# What is needed:
Exactly as written, copy the lines that run from the start of the data below to the line containing "only happen in", both ends included.

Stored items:
-----
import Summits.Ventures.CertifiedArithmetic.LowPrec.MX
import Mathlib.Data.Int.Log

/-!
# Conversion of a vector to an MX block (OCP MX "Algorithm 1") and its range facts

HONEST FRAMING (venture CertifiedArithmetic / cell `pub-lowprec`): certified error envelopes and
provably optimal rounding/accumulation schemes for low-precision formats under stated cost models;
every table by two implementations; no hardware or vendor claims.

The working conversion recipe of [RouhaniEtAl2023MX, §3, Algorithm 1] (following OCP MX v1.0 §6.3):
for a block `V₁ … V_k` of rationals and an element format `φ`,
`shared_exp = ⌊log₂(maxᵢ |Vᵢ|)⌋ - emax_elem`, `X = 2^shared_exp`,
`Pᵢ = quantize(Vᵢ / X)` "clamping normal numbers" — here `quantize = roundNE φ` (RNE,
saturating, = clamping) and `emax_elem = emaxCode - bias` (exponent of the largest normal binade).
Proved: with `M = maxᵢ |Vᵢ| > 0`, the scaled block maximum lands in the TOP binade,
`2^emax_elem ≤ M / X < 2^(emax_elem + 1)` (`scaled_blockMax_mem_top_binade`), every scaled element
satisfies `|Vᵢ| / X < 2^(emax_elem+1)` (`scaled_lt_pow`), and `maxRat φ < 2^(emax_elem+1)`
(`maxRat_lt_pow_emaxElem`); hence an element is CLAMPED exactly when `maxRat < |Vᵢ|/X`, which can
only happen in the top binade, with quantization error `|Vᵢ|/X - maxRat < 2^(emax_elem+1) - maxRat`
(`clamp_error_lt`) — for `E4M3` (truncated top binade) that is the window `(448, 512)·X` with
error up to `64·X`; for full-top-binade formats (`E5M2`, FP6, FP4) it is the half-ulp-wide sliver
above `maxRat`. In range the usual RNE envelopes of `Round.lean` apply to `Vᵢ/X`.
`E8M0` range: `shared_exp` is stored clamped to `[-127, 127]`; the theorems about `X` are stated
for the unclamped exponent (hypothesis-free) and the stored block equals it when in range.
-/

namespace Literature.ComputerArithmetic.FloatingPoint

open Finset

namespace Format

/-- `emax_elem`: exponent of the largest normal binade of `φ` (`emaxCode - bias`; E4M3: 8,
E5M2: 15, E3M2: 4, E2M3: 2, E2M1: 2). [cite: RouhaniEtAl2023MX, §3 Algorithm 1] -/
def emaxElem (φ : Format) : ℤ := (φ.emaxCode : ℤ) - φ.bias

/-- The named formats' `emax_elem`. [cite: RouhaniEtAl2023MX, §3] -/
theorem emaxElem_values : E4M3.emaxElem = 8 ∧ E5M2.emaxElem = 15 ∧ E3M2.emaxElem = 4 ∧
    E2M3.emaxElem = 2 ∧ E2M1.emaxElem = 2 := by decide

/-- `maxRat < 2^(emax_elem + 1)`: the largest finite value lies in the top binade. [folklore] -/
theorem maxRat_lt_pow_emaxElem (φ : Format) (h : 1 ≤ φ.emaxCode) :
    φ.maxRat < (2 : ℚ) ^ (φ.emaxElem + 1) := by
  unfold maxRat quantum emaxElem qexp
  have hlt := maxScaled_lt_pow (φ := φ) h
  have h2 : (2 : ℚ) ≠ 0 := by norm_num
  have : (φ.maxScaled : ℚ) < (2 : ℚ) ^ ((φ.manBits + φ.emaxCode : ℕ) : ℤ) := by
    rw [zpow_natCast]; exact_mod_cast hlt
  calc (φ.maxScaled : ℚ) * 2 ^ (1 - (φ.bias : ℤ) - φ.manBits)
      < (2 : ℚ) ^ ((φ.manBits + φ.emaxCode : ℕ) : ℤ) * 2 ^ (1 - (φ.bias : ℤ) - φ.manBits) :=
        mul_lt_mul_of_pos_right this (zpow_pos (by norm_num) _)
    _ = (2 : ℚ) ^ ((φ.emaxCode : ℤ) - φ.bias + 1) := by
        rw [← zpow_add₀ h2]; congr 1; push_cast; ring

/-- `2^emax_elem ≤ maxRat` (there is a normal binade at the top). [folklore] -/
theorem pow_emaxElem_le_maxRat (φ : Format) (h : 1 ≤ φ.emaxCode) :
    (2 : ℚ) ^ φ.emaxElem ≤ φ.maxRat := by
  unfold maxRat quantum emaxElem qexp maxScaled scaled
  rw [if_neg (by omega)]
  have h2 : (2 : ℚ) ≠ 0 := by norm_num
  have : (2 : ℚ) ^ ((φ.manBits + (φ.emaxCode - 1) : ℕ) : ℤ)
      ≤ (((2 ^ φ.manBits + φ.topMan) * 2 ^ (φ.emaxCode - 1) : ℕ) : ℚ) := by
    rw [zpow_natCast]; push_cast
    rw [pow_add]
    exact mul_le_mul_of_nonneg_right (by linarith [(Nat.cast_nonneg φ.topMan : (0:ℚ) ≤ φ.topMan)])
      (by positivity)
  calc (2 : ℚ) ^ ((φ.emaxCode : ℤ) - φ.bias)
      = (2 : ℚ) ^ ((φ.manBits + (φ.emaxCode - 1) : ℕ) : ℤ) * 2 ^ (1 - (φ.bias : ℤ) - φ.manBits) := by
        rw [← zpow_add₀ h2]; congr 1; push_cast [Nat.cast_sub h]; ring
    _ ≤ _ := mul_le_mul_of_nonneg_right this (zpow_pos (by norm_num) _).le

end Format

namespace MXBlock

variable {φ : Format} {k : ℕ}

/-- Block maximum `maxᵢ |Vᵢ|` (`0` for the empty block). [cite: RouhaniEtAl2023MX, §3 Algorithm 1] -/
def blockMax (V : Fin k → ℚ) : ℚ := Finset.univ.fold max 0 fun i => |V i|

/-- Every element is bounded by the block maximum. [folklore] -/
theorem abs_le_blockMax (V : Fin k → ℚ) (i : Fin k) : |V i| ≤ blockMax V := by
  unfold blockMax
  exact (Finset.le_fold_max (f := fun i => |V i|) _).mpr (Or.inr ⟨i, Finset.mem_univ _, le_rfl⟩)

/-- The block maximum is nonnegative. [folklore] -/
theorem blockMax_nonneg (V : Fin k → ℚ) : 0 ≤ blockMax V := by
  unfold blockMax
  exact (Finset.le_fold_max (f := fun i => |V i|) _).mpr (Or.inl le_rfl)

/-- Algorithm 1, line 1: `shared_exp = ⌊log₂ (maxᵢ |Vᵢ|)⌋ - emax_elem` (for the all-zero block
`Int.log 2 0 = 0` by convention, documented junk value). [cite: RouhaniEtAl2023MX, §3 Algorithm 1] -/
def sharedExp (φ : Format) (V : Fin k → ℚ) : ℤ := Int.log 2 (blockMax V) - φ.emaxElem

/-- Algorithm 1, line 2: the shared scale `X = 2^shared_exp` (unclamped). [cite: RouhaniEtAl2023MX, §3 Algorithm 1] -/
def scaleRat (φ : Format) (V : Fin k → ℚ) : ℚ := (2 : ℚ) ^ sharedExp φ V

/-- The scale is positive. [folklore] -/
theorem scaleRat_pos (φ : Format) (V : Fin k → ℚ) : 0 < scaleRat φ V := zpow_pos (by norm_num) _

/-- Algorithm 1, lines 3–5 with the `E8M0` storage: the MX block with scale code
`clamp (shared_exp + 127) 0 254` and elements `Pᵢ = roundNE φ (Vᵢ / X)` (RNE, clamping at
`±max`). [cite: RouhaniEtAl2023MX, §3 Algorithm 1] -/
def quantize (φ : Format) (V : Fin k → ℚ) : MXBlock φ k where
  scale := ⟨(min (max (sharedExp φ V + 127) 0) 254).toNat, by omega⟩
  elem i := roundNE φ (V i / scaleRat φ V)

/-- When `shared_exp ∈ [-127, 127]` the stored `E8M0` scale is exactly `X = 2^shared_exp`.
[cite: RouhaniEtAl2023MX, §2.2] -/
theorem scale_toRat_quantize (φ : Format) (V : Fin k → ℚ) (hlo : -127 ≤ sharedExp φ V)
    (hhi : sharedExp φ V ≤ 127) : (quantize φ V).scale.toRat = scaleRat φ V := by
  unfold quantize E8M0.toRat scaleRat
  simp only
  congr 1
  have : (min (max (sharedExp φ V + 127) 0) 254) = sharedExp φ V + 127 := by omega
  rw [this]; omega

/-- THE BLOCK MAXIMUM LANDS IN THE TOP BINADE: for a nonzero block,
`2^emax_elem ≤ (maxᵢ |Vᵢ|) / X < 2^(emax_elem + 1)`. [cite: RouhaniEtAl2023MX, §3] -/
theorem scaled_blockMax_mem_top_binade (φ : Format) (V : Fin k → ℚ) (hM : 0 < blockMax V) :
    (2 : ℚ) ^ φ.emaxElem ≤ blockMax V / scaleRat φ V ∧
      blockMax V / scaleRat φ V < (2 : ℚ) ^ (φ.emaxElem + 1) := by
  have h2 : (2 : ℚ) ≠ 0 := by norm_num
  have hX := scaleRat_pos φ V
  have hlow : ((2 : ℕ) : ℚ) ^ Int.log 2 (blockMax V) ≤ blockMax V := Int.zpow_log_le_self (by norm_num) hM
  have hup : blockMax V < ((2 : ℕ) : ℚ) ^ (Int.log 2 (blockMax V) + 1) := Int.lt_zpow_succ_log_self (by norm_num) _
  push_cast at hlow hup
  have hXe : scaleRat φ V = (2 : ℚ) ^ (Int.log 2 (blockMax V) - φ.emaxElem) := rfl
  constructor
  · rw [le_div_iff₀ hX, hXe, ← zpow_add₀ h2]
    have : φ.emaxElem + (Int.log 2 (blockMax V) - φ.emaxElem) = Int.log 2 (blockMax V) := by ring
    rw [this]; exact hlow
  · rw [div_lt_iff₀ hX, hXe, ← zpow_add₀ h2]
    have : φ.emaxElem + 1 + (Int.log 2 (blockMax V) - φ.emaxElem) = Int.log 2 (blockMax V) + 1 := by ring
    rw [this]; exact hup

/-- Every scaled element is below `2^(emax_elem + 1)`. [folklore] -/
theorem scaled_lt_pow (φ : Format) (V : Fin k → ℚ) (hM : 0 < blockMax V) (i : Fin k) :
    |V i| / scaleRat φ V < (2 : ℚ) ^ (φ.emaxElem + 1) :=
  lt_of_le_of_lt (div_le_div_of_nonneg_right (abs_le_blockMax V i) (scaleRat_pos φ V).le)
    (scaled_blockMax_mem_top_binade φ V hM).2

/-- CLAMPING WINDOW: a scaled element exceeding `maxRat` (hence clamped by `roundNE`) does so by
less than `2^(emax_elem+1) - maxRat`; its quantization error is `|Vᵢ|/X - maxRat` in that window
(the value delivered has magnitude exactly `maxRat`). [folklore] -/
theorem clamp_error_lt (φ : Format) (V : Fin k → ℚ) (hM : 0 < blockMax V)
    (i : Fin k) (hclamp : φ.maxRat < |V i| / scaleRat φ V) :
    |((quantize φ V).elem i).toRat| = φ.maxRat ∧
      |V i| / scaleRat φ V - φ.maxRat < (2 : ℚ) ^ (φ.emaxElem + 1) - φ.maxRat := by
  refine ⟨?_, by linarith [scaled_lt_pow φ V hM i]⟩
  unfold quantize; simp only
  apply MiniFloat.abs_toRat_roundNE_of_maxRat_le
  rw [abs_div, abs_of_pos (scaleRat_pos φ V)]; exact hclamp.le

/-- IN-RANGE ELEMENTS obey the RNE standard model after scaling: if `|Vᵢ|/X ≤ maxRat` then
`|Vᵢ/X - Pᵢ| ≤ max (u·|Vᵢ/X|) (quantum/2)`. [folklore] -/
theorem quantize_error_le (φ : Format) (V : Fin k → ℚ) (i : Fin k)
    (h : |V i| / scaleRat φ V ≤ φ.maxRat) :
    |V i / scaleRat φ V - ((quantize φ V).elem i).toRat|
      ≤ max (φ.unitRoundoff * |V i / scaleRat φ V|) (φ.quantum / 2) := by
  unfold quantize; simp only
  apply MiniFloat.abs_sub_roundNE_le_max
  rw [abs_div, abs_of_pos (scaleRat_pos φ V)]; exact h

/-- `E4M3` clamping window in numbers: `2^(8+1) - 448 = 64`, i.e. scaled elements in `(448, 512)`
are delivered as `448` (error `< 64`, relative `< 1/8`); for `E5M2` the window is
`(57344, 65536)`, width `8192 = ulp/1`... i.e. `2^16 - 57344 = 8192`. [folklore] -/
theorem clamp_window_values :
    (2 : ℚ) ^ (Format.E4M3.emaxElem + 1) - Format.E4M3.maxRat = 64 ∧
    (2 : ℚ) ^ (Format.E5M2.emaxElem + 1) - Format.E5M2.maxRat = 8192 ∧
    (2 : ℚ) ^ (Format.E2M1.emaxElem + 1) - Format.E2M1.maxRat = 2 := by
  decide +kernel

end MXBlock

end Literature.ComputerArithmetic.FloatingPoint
-----
# Written solution:
import Summits.Ventures.CertifiedArithmetic.LowPrec.MX
import Mathlib.Data.Int.Log

/-!
# Conversion of a vector to an MX block (OCP MX "Algorithm 1") and its range facts

HONEST FRAMING (venture CertifiedArithmetic / cell `pub-lowprec`): certified error envelopes and
provably optimal rounding/accumulation schemes for low-precision formats under stated cost models;
every table by two implementations; no hardware or vendor claims.

The working conversion recipe of [RouhaniEtAl2023MX, §3, Algorithm 1] (following OCP MX v1.0 §6.3):
for a block `V₁ … V_k` of rationals and an element format `φ`,
`shared_exp = ⌊log₂(maxᵢ |Vᵢ|)⌋ - emax_elem`, `X = 2^shared_exp`,
`Pᵢ = quantize(Vᵢ / X)` "clamping normal numbers" — here `quantize = roundNE φ` (RNE,
saturating, = clamping) and `emax_elem = emaxCode - bias` (exponent of the largest normal binade).
Proved: with `M = maxᵢ |Vᵢ| > 0`, the scaled block maximum lands in the TOP binade,
`2^emax_elem ≤ M / X < 2^(emax_elem + 1)` (`scaled_blockMax_mem_top_binade`), every scaled element
satisfies `|Vᵢ| / X < 2^(emax_elem+1)` (`scaled_lt_pow`), and `maxRat φ < 2^(emax_elem+1)`
(`maxRat_lt_pow_emaxElem`); hence an element is CLAMPED exactly when `maxRat < |Vᵢ|/X`, which can
only happen in the top binade, with quantization error `|Vᵢ|/X - maxRat < 2^(emax_elem+1) - maxRat`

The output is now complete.